Here’s a simple example of the library in action. We’ve allocated heap memory being managed by the input and output variables and are containerizing them as mdspan array views so we can pass them to a parallelized algorithm:

std::mdspan A{input, N, M, O};
std::mdspan B{output, N, M, O};

auto v = stdv::catesian_product(
  stdv::iota(1, A.extent(0) - 1),
  stdv::iota(1, A.extent(1) - 1),
  stdv::iota(1, A.extent(2) - 1)
);

std::for_each(ex::par_unseq,
  begin(v), end(v),
  [=] (auto idx) {
    auto [i, j, k] = idx;
    B[i, j, k] = ( A[i, j, k-1] +
                   A[i-1, j, k] +
    A[i, j-1, k] + A[i, j,   k] + A[i, j+1, k]
                 + A[i+1, j, k]
                 + A[i, j, k+1]
              ) / 7.0
  }
);

Notice how the kernel passed to std::for_each didn’t manually encode any information about the data’s layout or sizes. Indeed, you can parameterize the algorithm to pass any object that implements the Iterable concept.7

We never specified in the defintion of A or B the strides of each dimension. mdspan arrays have multiple overloaded constructors to allow for sane defaults avoiding verboseness. One of those defaults is the assumption of a right-aligned memory layout (i.e. row-major, the default in C/C++ arrays). What if we instead recieved our arrays from Fortran through the FFI and need to encode the different stride layout? We just need to use a different constructor - one that takes an Extents object instead. Luckily, left/right aligned memory layouts are supper common and so have simplified constructors in the standard library:

auto layout = std::layout_left::mapping{N, M, O};

std::mdspan A{input, layout};
std::mdspan b{output, layout};

This means the encoding of the memory layout is a property of the data that’s checked at runtime (or compile-time in some cases), neither assumed in the algorithm nor passed in at the function boundary layer. This prevents bugs, reduces verbosity and simplifies the kernel all at once. Not bad, eh?
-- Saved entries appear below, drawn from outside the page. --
/-- A self-map tending to `p` along `𝓝 p` fixes `p`. (Auxiliary.) [cite: MochizukiAbsTopIII2015, Proposition 2.6 (proof) pp.57–58] -/
theorem apply_pt_of_tendsto {f : ℂ → ℂ} (hf : Tendsto f (𝓝 p) (𝓝 p)) : f p = p :=
  tendsto_nhds_unique (tendsto_pure_nhds f p) (hf.mono_left (pure_le_nhds p))

/-- A self-map tending to `p` along `𝓝 p` is continuous at `p`. (Auxiliary.) [cite: MochizukiAbsTopIII2015, Proposition 2.6 (proof) pp.57–58] -/
theorem continuousAt_of_tendsto {f : ℂ → ℂ} (hf : Tendsto f (𝓝 p) (𝓝 p)) : ContinuousAt f p := by
  have h := apply_pt_of_tendsto hf
  unfold ContinuousAt
  rwa [h]

/-- Conversely, a map continuous at `p` with `f p = p` tends to `p` along `𝓝 p`. (Auxiliary.) [cite: MochizukiAbsTopIII2015, Proposition 2.6 (proof) pp.57–58] -/
theorem tendsto_of_continuousAt {f : ℂ → ℂ} (hf : ContinuousAt f p) (hp : f p = p) :
    Tendsto f (𝓝 p) (𝓝 p) := by
  have h : Tendsto f (𝓝 p) (𝓝 (f p)) := hf
  rwa [hp] at h

/-! ### The monoid of local germs under composition -/

/-- The identity germ. [cite: MochizukiAbsTopIII2015, Proposition 2.6 (a) p.57] -/
instance : One (LocGerm p) := ⟨ofFun id tendsto_id⟩

/-- Composition of local germs `F ∘ G` (well defined since `G → p`).
[cite: MochizukiAbsTopIII2015, Proposition 2.6 (a) p.57] -/
instance : Mul (LocGerm p) :=
  ⟨fun F G => ⟨F.toGerm.compTendsto' G.toGerm G.tendsto,
    Germ.tendsto_compTendsto' _ _ G.tendsto F.tendsto⟩⟩

/-- The identity germ is the germ of `id`. (Auxiliary.) [cite: MochizukiAbsTopIII2015, Proposition 2.6 (proof) pp.57–58] -/
theorem one_def : (1 : LocGerm p) = ofFun id tendsto_id := rfl

/-- Composition of germs of functions is the germ of the composite. (Auxiliary.) [cite: MochizukiAbsTopIII2015, Proposition 2.6 (proof) pp.57–58] -/
@[simp] theorem ofFun_mul_ofFun (f g : ℂ → ℂ) (hf : Tendsto f (𝓝 p) (𝓝 p))
    (hg : Tendsto g (𝓝 p) (𝓝 p)) :
    ofFun f hf * ofFun g hg = ofFun (f ∘ g) (hf.comp hg) := rfl

/-- Local germs at `p` form a monoid under composition; its units are the germs of local
homeomorphisms at `p` fixing `p` (the automorphisms of the projective system of open neighbourhoods
of `p`). [cite: MochizukiAbsTopIII2015, Proposition 2.6 (a) p.57] -/
instance : Monoid (LocGerm p) where
  mul_assoc F G H := by
    induction F using LocGerm.inductionOn with
    | h f hf =>
      induction G using LocGerm.inductionOn with
      | h g hg =>
        induction H using LocGerm.inductionOn with
        | h k hk => rfl
  one_mul F := by
    induction F using LocGerm.inductionOn with
    | h f hf => rfl
  mul_one F := by
    induction F using LocGerm.inductionOn with
    | h f hf => rfl

/-! ### Affine and multiplication germs -/

/-- `z ↦ p + L (z - p)` tends to `p` at `p`. (Auxiliary.) [cite: MochizukiAbsTopIII2015, Proposition 2.6 (proof) pp.57–58] -/
theorem tendsto_affine (p : ℂ) (L : ℂ →L[ℝ] ℂ) :
    Tendsto (fun z : ℂ => p + L (z - p)) (𝓝 p) (𝓝 p) := by
  have hc : Continuous fun z : ℂ => p + L (z - p) := by fun_prop
  simpa using hc.tendsto p

/-- The local germ at `p` of the real-affine map `z ↦ p + L (z - p)`, `L : ℂ →L[ℝ] ℂ`.
[cite: MochizukiAbsTopIII2015, Proposition 2.6 (a) p.57] -/
def linGerm (p : ℂ) (L : ℂ →L[ℝ] ℂ) : LocGerm p :=
  ofFun (fun z => p + L (z - p)) (tendsto_affine p L)

/-- Affine germs compose as their linear parts do. (Auxiliary.) [cite: MochizukiAbsTopIII2015, Proposition 2.6 (proof) pp.57–58] -/
@[simp] theorem linGerm_mul (L L' : ℂ →L[ℝ] ℂ) :
    linGerm p L * linGerm p L' = linGerm p (L.comp L') := by
  rw [linGerm, linGerm, ofFun_mul_ofFun, linGerm, ofFun_eq_ofFun_iff]
  exact Filter.Eventually.of_forall fun z => by simp

/-- The affine germ of the identity is the identity germ. (Auxiliary.) [cite: MochizukiAbsTopIII2015, Proposition 2.6 (proof) pp.57–58] -/
@[simp] theorem linGerm_id : linGerm p (ContinuousLinearMap.id ℝ ℂ) = 1 := by
  rw [linGerm, one_def, ofFun_eq_ofFun_iff]
  exact Filter.Eventually.of_forall fun z => by simp

/-- Affine germs are determined by their linear part. (Auxiliary.) [cite: MochizukiAbsTopIII2015, Proposition 2.6 (proof) pp.57–58] -/
theorem linGerm_injective (p : ℂ) : Function.Injective (linGerm p) := by
  intro L L' h
  rw [linGerm, linGerm, ofFun_eq_ofFun_iff] at h
  have ht : Tendsto (fun w : ℂ => p + w) (𝓝 0) (𝓝 p) := by
    have hc : Continuous fun w : ℂ => p + w := by fun_prop
    simpa using hc.tendsto 0
  refine clm_eq_of_eventuallyEq_nhds_zero ((h.comp_tendsto ht).mono fun w hw => ?_)
  simpa using hw

/-- `z ↦ p + c (z - p)` tends to `p` at `p`. (Auxiliary.) [cite: MochizukiAbsTopIII2015, Proposition 2.6 (proof) pp.57–58] -/
theorem tendsto_mulAffine (p c : ℂ) : Tendsto (fun z : ℂ => p + c * (z - p)) (𝓝 p) (𝓝 p) := by
  have hc : Continuous fun z : ℂ => p + c * (z - p) := by fun_prop
  simpa using hc.tendsto p

/-- The local germ at `p` of `z ↦ p + c (z - p)`: "the tautological action of `ℂ^×` on `ℂ ⊇ U`"
seen at `p`. [cite: MochizukiAbsTopIII2015, Proposition 2.6 (a) p.57] -/
def mulGerm (p : ℂ) (c : ℂ) : LocGerm p :=
  ofFun (fun z => p + c * (z - p)) (tendsto_mulAffine p c)

/-- The multiplication germ of `c` is the affine germ of `c • id`. (Auxiliary.) [cite: MochizukiAbsTopIII2015, Proposition 2.6 (proof) pp.57–58] -/
theorem mulGerm_eq_linGerm (c : ℂ) :
    mulGerm p c = linGerm p (c • ContinuousLinearMap.id ℝ ℂ) := by
  rw [mulGerm, linGerm, ofFun_eq_ofFun_iff]
  exact Filter.Eventually.of_forall fun z => by simp

/-- Multiplication germs compose multiplicatively (the action of `ℂ^×` is an action).
(Auxiliary.) [cite: MochizukiAbsTopIII2015, Proposition 2.6 (proof) pp.57–58] -/
@[simp] theorem mulGerm_mul (c d : ℂ) : mulGerm p c * mulGerm p d = mulGerm p (c * d) := by
  rw [mulGerm, mulGerm, ofFun_mul_ofFun, mulGerm, ofFun_eq_ofFun_iff]
  exact Filter.Eventually.of_forall fun z => by simp [mul_assoc]

/-- The multiplication germ of `1` is the identity germ. (Auxiliary.) [cite: MochizukiAbsTopIII2015, Proposition 2.6 (proof) pp.57–58] -/
@[simp] theorem mulGerm_one : mulGerm p 1 = 1 := by
  rw [mulGerm, one_def, ofFun_eq_ofFun_iff]
  exact Filter.Eventually.of_forall fun z => by simp

/-- Near `p` there are points other than `p` at which two germs that agree near `p` agree.
(Auxiliary.) [cite: MochizukiAbsTopIII2015, Proposition 2.6 (proof) pp.57–58] -/
theorem exists_ne_of_eventuallyEq {f g : ℂ → ℂ} (h : f =ᶠ[𝓝 p] g) : ∃ z, z ≠ p ∧ f z = g z := by
  have h' : ∀ᶠ z in 𝓝[≠] p, f z = g z ∧ z ∈ ({p}ᶜ : Set ℂ) :=
    (h.filter_mono nhdsWithin_le_nhds).and eventually_mem_nhdsWithin
  obtain ⟨z, hz, hzp⟩ := h'.exists
  exact ⟨z, hzp, hz⟩

/-- The tautological action is faithful on germs: `z ↦ p + c (z - p)` and `z ↦ p + d (z - p)` have
the same germ at `p` only if `c = d`. (Auxiliary.) [cite: MochizukiAbsTopIII2015, Proposition 2.6 (proof) pp.57–58] -/
theorem mulGerm_injective (p : ℂ) : Function.Injective (mulGerm p) := by
  intro c d h
  rw [mulGerm, mulGerm, ofFun_eq_ofFun_iff] at h
  obtain ⟨z, hzp, hz⟩ := exists_ne_of_eventuallyEq h
  have hz' : c * (z - p) = d * (z - p) := by simpa using hz
  exact mul_right_cancel₀ (sub_ne_zero.2 hzp) hz'

/-- The unit of `LocGerm p` given by the multiplication germ of `c ∈ ℂˣ` (inverse: the germ of
`c⁻¹`). [cite: MochizukiAbsTopIII2015, Proposition 2.6 (a) p.57] -/
def mulUnit (p : ℂ) (c : ℂˣ) : (LocGerm p)ˣ where
  val := mulGerm p c
  inv := mulGerm p ↑c⁻¹
  val_inv := by rw [mulGerm_mul, Units.mul_inv, mulGerm_one]
  inv_val := by rw [mulGerm_mul, Units.inv_mul, mulGerm_one]

/-- The underlying germ of `mulUnit p c`. (Auxiliary.) [cite: MochizukiAbsTopIII2015, Proposition 2.6 (proof) pp.57–58] -/
@[simp] theorem val_mulUnit (c : ℂˣ) : (mulUnit p c : LocGerm p) = mulGerm p c := rfl

/-- The underlying germ of `(mulUnit p c)⁻¹`. (Auxiliary.) [cite: MochizukiAbsTopIII2015, Proposition 2.6 (proof) pp.57–58] -/
@[simp] theorem val_inv_mulUnit (c : ℂˣ) :
    ((mulUnit p c)⁻¹ : (LocGerm p)ˣ).val = mulGerm p ↑c⁻¹ := rfl

/-- "The tautological action of `ℂ^×`" as a group homomorphism `ℂˣ →* (LocGerm p)ˣ` into the
automorphisms of the projective system of neighbourhoods of `p`.
[cite: MochizukiAbsTopIII2015, Proposition 2.6 (a) p.57] -/
def mulUnitHom (p : ℂ) : ℂˣ →* (LocGerm p)ˣ where
  toFun := mulUnit p
  map_one' := Units.ext (by simp)
  map_mul' c d := Units.ext (by simp)

/-- `mulUnitHom` on elements. (Auxiliary.) [cite: MochizukiAbsTopIII2015, Proposition 2.6 (proof) pp.57–58] -/
@[simp] theorem mulUnitHom_apply (c : ℂˣ) : mulUnitHom p c = mulUnit p c := rfl

/-- The tautological action `ℂˣ →* (LocGerm p)ˣ` is injective. (Auxiliary.) [cite: MochizukiAbsTopIII2015, Proposition 2.6 (proof) pp.57–58] -/
theorem mulUnitHom_injective (p : ℂ) : Function.Injective (mulUnitHom p) := fun c d h =>
  Units.ext (mulGerm_injective p
    (by simpa using congrArg (fun u : (LocGerm p)ˣ => (u : LocGerm p)) h))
There’s still a glaring limitation with mdspan though, not imposed by the library itself but rather by the C++ language as a whole. To see this take a look at 3 different definitions of an extents variable representing a rank 2 array with shape (16, 32):

std::extents<std::dynamic_extent, std::dynamic_extent> e1{16, 32};
std::extents<16, 32> e3;
std::extents<16, std::dynamic_extent> e4{32};

As you can see, for extents objects who’s extents are not known at compile-time, their extent’s type is generalized to dynamic_extent and never recaptured at runtime. Since C++ can’t use runtime variables in templated code (recall that templated code is quite literally copy-pasted code generation). Unless C++ extends its type system to allow dependent types (or at the very least expose dynamic values at the type signature level) we will never be able to write a compile-time safe matrix multiplication function without external checks/type-guards.

Footnotes

  1. According to Sammet’s “Programming Languages - History and Fundementals” on page 143,

    The earliest significant document that seems to exist 1s one marked “PRELIMINARY REPORT, Specifications for the IBM Mathematical FORmula TRANslating System, FORTRAN”, dated November 10, 1954 and issued by the Programming Research Group, Applied Science Division, of IBM.

    For more information you can read John Backus’ paper on the matter.

  2. The J project has maintained what can only be described as a textual museum of the people involved in APL

  3. Even Fortran added it beginning with its 1977 spec!

  4. It’s called the coulomb matrix for its use in computing the electromagnetic attraction of 2 objects, but in reality this subroutine is useful in computing any general inverse square law, including Newtonian gravity. Inverse square laws are more than mysterious enough to earn themselves their own blog post, but one step at a time

  5. Imagine you had an n-dimensional array of elements. If you knew the full set of indices for every dimension, you can treat the accessor to the array as a multi-parameter function of the form y=f(x1,x2,,xn)y = f(x_1, x_2, \ldots, x_n).

  6. This example is taken courtesy from this Futhark blog post.

  7. Of course, you would still need to ensure that the Iterable object returned a 3-tuple index per iteration and that it only spans a subset of the array itself. In other words, bounds-checking isn’t enforced at runtime so it’s still the responsability of the engineer.